*Task brief*
Look in the material below for the line with "have hDc : Continuous (fderiv ℝ (u σ)) := hv.continuous_fderiv" and the line with "set IK : ℝ := ∫", then set down exactly those two lines and all lines between, nothing more.

%%

import Mathlib
import Summits.NavierStokesRegularity.NavierStokesRegularity.Theorems.EulerZoomLiouvillePowerGaugeEulerLiouvilleChiralAnchorTransport
import Summits.NavierStokesRegularity.NavierStokesRegularity.Theorems.EulerZoomLiouvillePowerGaugeEulerLiouvilleChiralAnchorRaceTools
import Summits.NavierStokesRegularity.NavierStokesRegularity.Theorems.EulerZoomLiouvillePowerGaugeEulerLiouvilleBackwardTools
import Literature.Analysis.FluidPDE.TaoEnstrophyLocalisation
import HarnessLib

/-!
# Crux `EulerZoomLiouville.PowerGaugeEulerLiouville` (stmt-NavierStokesRegularity-19832), width sub-line `chiral_anchor` (ns-idea-11 g10, REV3),
# stub K4 `stub_anchorRace` (THE RACE) — part (b): THE PER-TIME STEP

Seat ns-ezl-w3 g8 (`--supports stmt-NavierStokesRegularity-19832 --as helper`).  One slice of a classical Euler solution with the `A`-gauge
`a^{2ρ} A(u; Q_a) ≤ c`: if a weight `|w| ≤ 1` vanishing off a set of volume `≤ V̄` HOSTS helicity `w₀ H ≤ |∫_{B_R} w ⟪u(σ), curl u(σ)⟫|` at a time
`σ ∈ (−R², 0)`, then the shell helicity floor (hypothesis, the body of `ShellHelicityFloor` of `Lines/chiral_anchor.lean` for one constant `C`) forces the
enstrophy quantum `e = min(w₀H/(2Cκ₁V̄^{1/3}), (w₀H)² R^{1+2ρ}/(4C²κ₁²(c+1)V̄^{2/3})) ≤ ∫_{B_R} ‖∇u(σ)‖²` (`κ₁ = ‖curlCLM‖ + 1`):
`ChiralAnchor.quantum_le_enstrophy` (real form) and `ChiralAnchor.ofReal_quantum_le_lintegral` (the `ℝ≥0∞` form the race integrates in time).
Ingredients: `ChiralAnchor.sq_ge_of_floor`, `Backward.lintegral_ball_le_of_gaugeA`, `norm_curl_le`.

HONEST FRAMING: one step of one stub of a width sub-line of the MODEL-lattice crux class; nothing about the crux E (19832 OPEN) or NS; not E. [folklore]
-/

noncomputable section

set_option linter.dupNamespace false

open MeasureTheory Set Filter Topology Metric Function InnerProductSpace
open scoped RealInnerProductSpace NNReal ENNReal ContDiff Topology

namespace Summit.NavierStokesRegularity.NavierStokesRegularity.Theorems.PowerGaugeEulerLiouville.ChiralAnchor

open Literature.Analysis Literature.Analysis.FluidPDE
open Summit.NavierStokesRegularity.NavierStokesRegularity.Theorems.PowerGaugeEulerLiouville

variable {u : ℝ → EuclideanSpace ℝ (Fin 3) → EuclideanSpace ℝ (Fin 3)} {p : ℝ → EuclideanSpace ℝ (Fin 3) → ℝ}

/-- A continuous function is integrable on a ball of `ℝ³`. [folklore] -/
theorem integrableOn_ball_of_continuous {G : Type*} [NormedAddCommGroup G] {f : EuclideanSpace ℝ (Fin 3) → G} (hf : Continuous f)
    (R : ℝ) : IntegrableOn f (ball (0 : EuclideanSpace ℝ (Fin 3)) R) :=
  (hf.continuousOn.integrableOn_compact (isCompact_closedBall (0 : EuclideanSpace ℝ (Fin 3)) R)).mono_set ball_subset_closedBall

/-- Real and `ℝ≥0∞` squared norms on a ball agree for a continuous field: `ENNReal.ofReal (∫_B ‖f‖²) = ∫⁻_B ‖f‖ₑ²`. [folklore] -/
theorem ofReal_setIntegral_norm_sq {G : Type*} [NormedAddCommGroup G] {f : EuclideanSpace ℝ (Fin 3) → G} (hf : Continuous f) (R : ℝ) :
    ENNReal.ofReal (∫ x in ball (0 : EuclideanSpace ℝ (Fin 3)) R, ‖f x‖ ^ 2) =
      ∫⁻ x in ball (0 : EuclideanSpace ℝ (Fin 3)) R, ‖f x‖ₑ ^ 2 := by
  have hi : IntegrableOn (fun x => ‖f x‖ ^ 2) (ball (0 : EuclideanSpace ℝ (Fin 3)) R) :=
    integrableOn_ball_of_continuous (hf.norm.pow 2) R
  rw [ofReal_integral_eq_lintegral_ofReal hi (ae_of_all _ fun x => by positivity)]
  refine lintegral_congr fun x => ?_
  rw [ENNReal.ofReal_pow (norm_nonneg _), ofReal_norm]

/-- ★ **THE PER-TIME STEP (real form).**  Classical Euler on the open past with the `A`-gauge at exponent `ρ` and constant `c`; the floor for one
constant `C`; a time `σ ∈ (−R², 0)`; a measurable weight `|w| ≤ 1` vanishing off a measurable set `T'` with `vol T' ≤ V̄` (`0 < V̄`, `vol T' < ∞`)
hosting `w₀ H ≤ |∫_{B_R} w ⟪u σ, curl (u σ)⟫|` (`w₀, H > 0`).  Then the quantum is paid: `e ≤ ∫_{B_R} ‖∇u(σ)‖²`. [folklore] -/
theorem quantum_le_enstrophy (hcl : IsClassicalEulerSolutionOn (Iio 0) 0 u p) {ρ : ℝ} {c : ℝ≥0}
    (hA : ∀ a : ℝ, 0 < a → ENNReal.ofReal (a ^ (2 * ρ)) * cknA a (0 : ℝ × EuclideanSpace ℝ (Fin 3)) u ≤ (c : ℝ≥0∞))
    {C : ℝ} (hC : 0 < C)
    (hF : ∀ R : ℝ, 0 < R → ∀ v : EuclideanSpace ℝ (Fin 3) → EuclideanSpace ℝ (Fin 3), ContDiff ℝ 1 v →
      ∀ w : EuclideanSpace ℝ (Fin 3) → ℝ, Measurable w → (∀ x : EuclideanSpace ℝ (Fin 3), |w x| ≤ 1) →
        ∀ T : Set (EuclideanSpace ℝ (Fin 3)), MeasurableSet T → volume T < ⊤ → (∀ x : EuclideanSpace ℝ (Fin 3), x ∉ T → w x = 0) →
          |∫ x in Metric.ball (0 : EuclideanSpace ℝ (Fin 3)) R, w x * inner ℝ (v x) (curl v x)| ≤
            C * (volume T).toReal ^ (1 / 3 : ℝ) *
                (Real.sqrt (∫ x in Metric.ball (0 : EuclideanSpace ℝ (Fin 3)) R, ‖fderiv ℝ v x‖ ^ 2) +
                  R⁻¹ * Real.sqrt (∫ x in Metric.ball (0 : EuclideanSpace ℝ (Fin 3)) R, ‖v x‖ ^ 2)) *
              Real.sqrt (∫ x in Metric.ball (0 : EuclideanSpace ℝ (Fin 3)) R, ‖curl v x‖ ^ 2))
    {R : ℝ} (hR : 0 < R) {σ : ℝ} (hσ : σ ∈ Ioo (-(R ^ 2)) 0)
    {w : EuclideanSpace ℝ (Fin 3) → ℝ} (hwm : Measurable w) (hw1 : ∀ x, |w x| ≤ 1)
    {T' : Set (EuclideanSpace ℝ (Fin 3))} (hT'm : MeasurableSet T') (hT'fin : volume T' < ⊤) (hwT' : ∀ x, x ∉ T' → w x = 0)
    {V : ℝ} (hV : 0 < V) (hT'V : (volume T').toReal ≤ V)
    {w₀ H : ℝ} (hw₀ : 0 < w₀) (hH : 0 < H)
    (hhost : w₀ * H ≤ |∫ x in ball (0 : EuclideanSpace ℝ (Fin 3)) R, w x * ⟪u σ x, curl (u σ) x⟫|) :
    min (w₀ * H / (2 * C * (‖curlCLM‖ + 1) * V ^ (1 / 3 : ℝ)))
        ((w₀ * H) ^ 2 * R ^ (1 + 2 * ρ) / (4 * C ^ 2 * (‖curlCLM‖ + 1) ^ 2 * ((c : ℝ) + 1) * V ^ (2 / 3 : ℝ))) ≤
      ∫ x in ball (0 : EuclideanSpace ℝ (Fin 3)) R, ‖fderiv ℝ (u σ) x‖ ^ 2 := by
  -- the slice and its continuity
  have hv : ContDiff ℝ ∞ (u σ) := hcl.contDiff_velocity hσ.2
  have hv1 : ContDiff ℝ 1 (u σ) := hv.of_le (by exact_mod_cast le_top)
  have hvc : Continuous (u σ) := hv.continuous
  have hDc : Continuous (fderiv ℝ (u σ)) := hv.continuous_fderiv (by simp)
  have hKc : Continuous (curl (u σ)) := by
    rw [curl_eq_curlCLM_comp]; exact curlCLM.continuous.comp hDc
  set ID : ℝ := ∫ x in ball (0 : EuclideanSpace ℝ (Fin 3)) R, ‖fderiv ℝ (u σ) x‖ ^ 2 with hIDdef
  set IU : ℝ := ∫ x in ball (0 : EuclideanSpace ℝ (Fin 3)) R, ‖u σ x‖ ^ 2 with hIUdef
  set IK : ℝ := ∫ x in ball (0 : EuclideanSpace ℝ (Fin 3)) R, ‖curl (u σ) x‖ ^ 2 with hIKdef
  have hID0 : 0 ≤ ID := setIntegral_nonneg measurableSet_ball fun x _ => by positivity
  have hIU0 : 0 ≤ IU := setIntegral_nonneg measurableSet_ball fun x _ => by positivity
  -- the floor, with the volume factor replaced by `V̄`
  have hfloor := hF R hR (u σ) hv1 w hwm hw1 T' hT'm hT'fin hwT'
  have hV3 : (volume T').toReal ^ (1 / 3 : ℝ) ≤ V ^ (1 / 3 : ℝ) :=
    Real.rpow_le_rpow ENNReal.toReal_nonneg hT'V (by norm_num)
  have h1 : w₀ * H ≤ C * V ^ (1 / 3 : ℝ) * (Real.sqrt ID + R⁻¹ * Real.sqrt IU) * Real.sqrt IK := by
    refine hhost.trans (hfloor.trans ?_)
    have hx : 0 ≤ Real.sqrt ID + R⁻¹ * Real.sqrt IU := by positivity
    have hy : 0 ≤ Real.sqrt IK := Real.sqrt_nonneg _
    gcongr
  -- `‖curl v‖_{L²} ≤ κ₁ ‖∇v‖_{L²}`
  have h2 : Real.sqrt IK ≤ (‖curlCLM‖ + 1) * Real.sqrt ID := by
    have hκ : 0 ≤ ‖curlCLM‖ + 1 := by positivity
    have hpt : ∀ x, ‖curl (u σ) x‖ ^ 2 ≤ (‖curlCLM‖ + 1) ^ 2 * ‖fderiv ℝ (u σ) x‖ ^ 2 := by
      intro x
      rw [← mul_pow]
      refine pow_le_pow_left₀ (norm_nonneg _) ((norm_curl_le (u σ) x).trans ?_) 2
      exact mul_le_mul_of_nonneg_right (by linarith) (norm_nonneg _)
    have hle : IK ≤ (‖curlCLM‖ + 1) ^ 2 * ID := by
      rw [hIKdef, hIDdef, ← integral_const_mul]
      exact setIntegral_mono_on (integrableOn_ball_of_continuous (hKc.norm.pow 2) R)
        ((integrableOn_ball_of_continuous (hDc.norm.pow 2) R).const_mul _) measurableSet_ball fun x _ => hpt x
    calc Real.sqrt IK ≤ Real.sqrt ((‖curlCLM‖ + 1) ^ 2 * ID) := Real.sqrt_le_sqrt hle
      _ = (‖curlCLM‖ + 1) * Real.sqrt ID := by rw [Real.sqrt_mul' _ hID0, Real.sqrt_sq hκ]
  -- the `A`-gauge on the slice
  have h3 : Real.sqrt IU ≤ Real.sqrt ((c : ℝ) + 1) * R ^ (1 / 2 - ρ) := by
    have hgauge := Backward.lintegral_ball_le_of_gaugeA (u := u) hR (hA R hR) hσ
    have hIU : IU ≤ (c : ℝ) * R ^ (1 - 2 * ρ) := by
      have h := ENNReal.toReal_mono ENNReal.ofReal_ne_top hgauge
      rw [← ofReal_setIntegral_norm_sq hvc R, ENNReal.toReal_ofReal hIU0,
        ENNReal.toReal_ofReal (by positivity)] at h
      exact h
    have hIU' : IU ≤ ((c : ℝ) + 1) * R ^ (1 - 2 * ρ) := by
      have : 0 ≤ R ^ (1 - 2 * ρ) := Real.rpow_nonneg hR.le _
      nlinarith
    calc Real.sqrt IU ≤ Real.sqrt (((c : ℝ) + 1) * R ^ (1 - 2 * ρ)) := Real.sqrt_le_sqrt hIU'
      _ = Real.sqrt ((c : ℝ) + 1) * R ^ (1 / 2 - ρ) := by
          rw [Real.sqrt_mul (by positivity), Real.sqrt_eq_rpow (R ^ (1 - 2 * ρ)), ← Real.rpow_mul hR.le]
          congr 1; congr 1; ring
  -- the quantum
  have hmain := sq_ge_of_floor (ρ := ρ) hC (by positivity : 0 < ‖curlCLM‖ + 1) hV (by positivity : 0 < (c : ℝ) + 1) hR hw₀ hH
    (Real.sqrt_nonneg ID) (Real.sqrt_nonneg IK) h1 h2 h3
  rwa [Real.sq_sqrt hID0] at hmain

/-- ★ **THE PER-TIME STEP (`ℝ≥0∞` form)**: under the hypotheses of `quantum_le_enstrophy`, `ENNReal.ofReal e ≤ ∫⁻_{B_R} ‖∇u(σ)‖ₑ²`. [folklore] -/
theorem ofReal_quantum_le_lintegral (hcl : IsClassicalEulerSolutionOn (Iio 0) 0 u p) {ρ : ℝ} {c : ℝ≥0}
    (hA : ∀ a : ℝ, 0 < a → ENNReal.ofReal (a ^ (2 * ρ)) * cknA a (0 : ℝ × EuclideanSpace ℝ (Fin 3)) u ≤ (c : ℝ≥0∞))
    {C : ℝ} (hC : 0 < C)
    (hF : ∀ R : ℝ, 0 < R → ∀ v : EuclideanSpace ℝ (Fin 3) → EuclideanSpace ℝ (Fin 3), ContDiff ℝ 1 v →
      ∀ w : EuclideanSpace ℝ (Fin 3) → ℝ, Measurable w → (∀ x : EuclideanSpace ℝ (Fin 3), |w x| ≤ 1) →
        ∀ T : Set (EuclideanSpace ℝ (Fin 3)), MeasurableSet T → volume T < ⊤ → (∀ x : EuclideanSpace ℝ (Fin 3), x ∉ T → w x = 0) →
          |∫ x in Metric.ball (0 : EuclideanSpace ℝ (Fin 3)) R, w x * inner ℝ (v x) (curl v x)| ≤
            C * (volume T).toReal ^ (1 / 3 : ℝ) *
                (Real.sqrt (∫ x in Metric.ball (0 : EuclideanSpace ℝ (Fin 3)) R, ‖fderiv ℝ v x‖ ^ 2) +
                  R⁻¹ * Real.sqrt (∫ x in Metric.ball (0 : EuclideanSpace ℝ (Fin 3)) R, ‖v x‖ ^ 2)) *
              Real.sqrt (∫ x in Metric.ball (0 : EuclideanSpace ℝ (Fin 3)) R, ‖curl v x‖ ^ 2))
    {R : ℝ} (hR : 0 < R) {σ : ℝ} (hσ : σ ∈ Ioo (-(R ^ 2)) 0)
    {w : EuclideanSpace ℝ (Fin 3) → ℝ} (hwm : Measurable w) (hw1 : ∀ x, |w x| ≤ 1)
    {T' : Set (EuclideanSpace ℝ (Fin 3))} (hT'm : MeasurableSet T') (hT'fin : volume T' < ⊤) (hwT' : ∀ x, x ∉ T' → w x = 0)
    {V : ℝ} (hV : 0 < V) (hT'V : (volume T').toReal ≤ V)
    {w₀ H : ℝ} (hw₀ : 0 < w₀) (hH : 0 < H)
    (hhost : w₀ * H ≤ |∫ x in ball (0 : EuclideanSpace ℝ (Fin 3)) R, w x * ⟪u σ x, curl (u σ) x⟫|) :
    ENNReal.ofReal (min (w₀ * H / (2 * C * (‖curlCLM‖ + 1) * V ^ (1 / 3 : ℝ)))
        ((w₀ * H) ^ 2 * R ^ (1 + 2 * ρ) / (4 * C ^ 2 * (‖curlCLM‖ + 1) ^ 2 * ((c : ℝ) + 1) * V ^ (2 / 3 : ℝ)))) ≤
      ∫⁻ x in ball (0 : EuclideanSpace ℝ (Fin 3)) R, ‖fderiv ℝ (u σ) x‖ₑ ^ 2 := by
  have hDc : Continuous (fderiv ℝ (u σ)) := (hcl.contDiff_velocity hσ.2).continuous_fderiv (by simp)
  rw [← ofReal_setIntegral_norm_sq hDc R]
  exact ENNReal.ofReal_le_ofReal
    (quantum_le_enstrophy hcl hA hC hF hR hσ hwm hw1 hT'm hT'fin hwT' hV hT'V hw₀ hH hhost)

end Summit.NavierStokesRegularity.NavierStokesRegularity.Theorems.PowerGaugeEulerLiouville.ChiralAnchor

end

%%

*Answer to this problem*
  have hDc : Continuous (fderiv ℝ (u σ)) := hv.continuous_fderiv (by simp)
  have hKc : Continuous (curl (u σ)) := by
    rw [curl_eq_curlCLM_comp]; exact curlCLM.continuous.comp hDc
  set ID : ℝ := ∫ x in ball (0 : EuclideanSpace ℝ (Fin 3)) R, ‖fderiv ℝ (u σ) x‖ ^ 2 with hIDdef
  set IU : ℝ := ∫ x in ball (0 : EuclideanSpace ℝ (Fin 3)) R, ‖u σ x‖ ^ 2 with hIUdef
  set IK : ℝ := ∫ x in ball (0 : EuclideanSpace ℝ (Fin 3)) R, ‖curl (u σ) x‖ ^ 2 with hIKdef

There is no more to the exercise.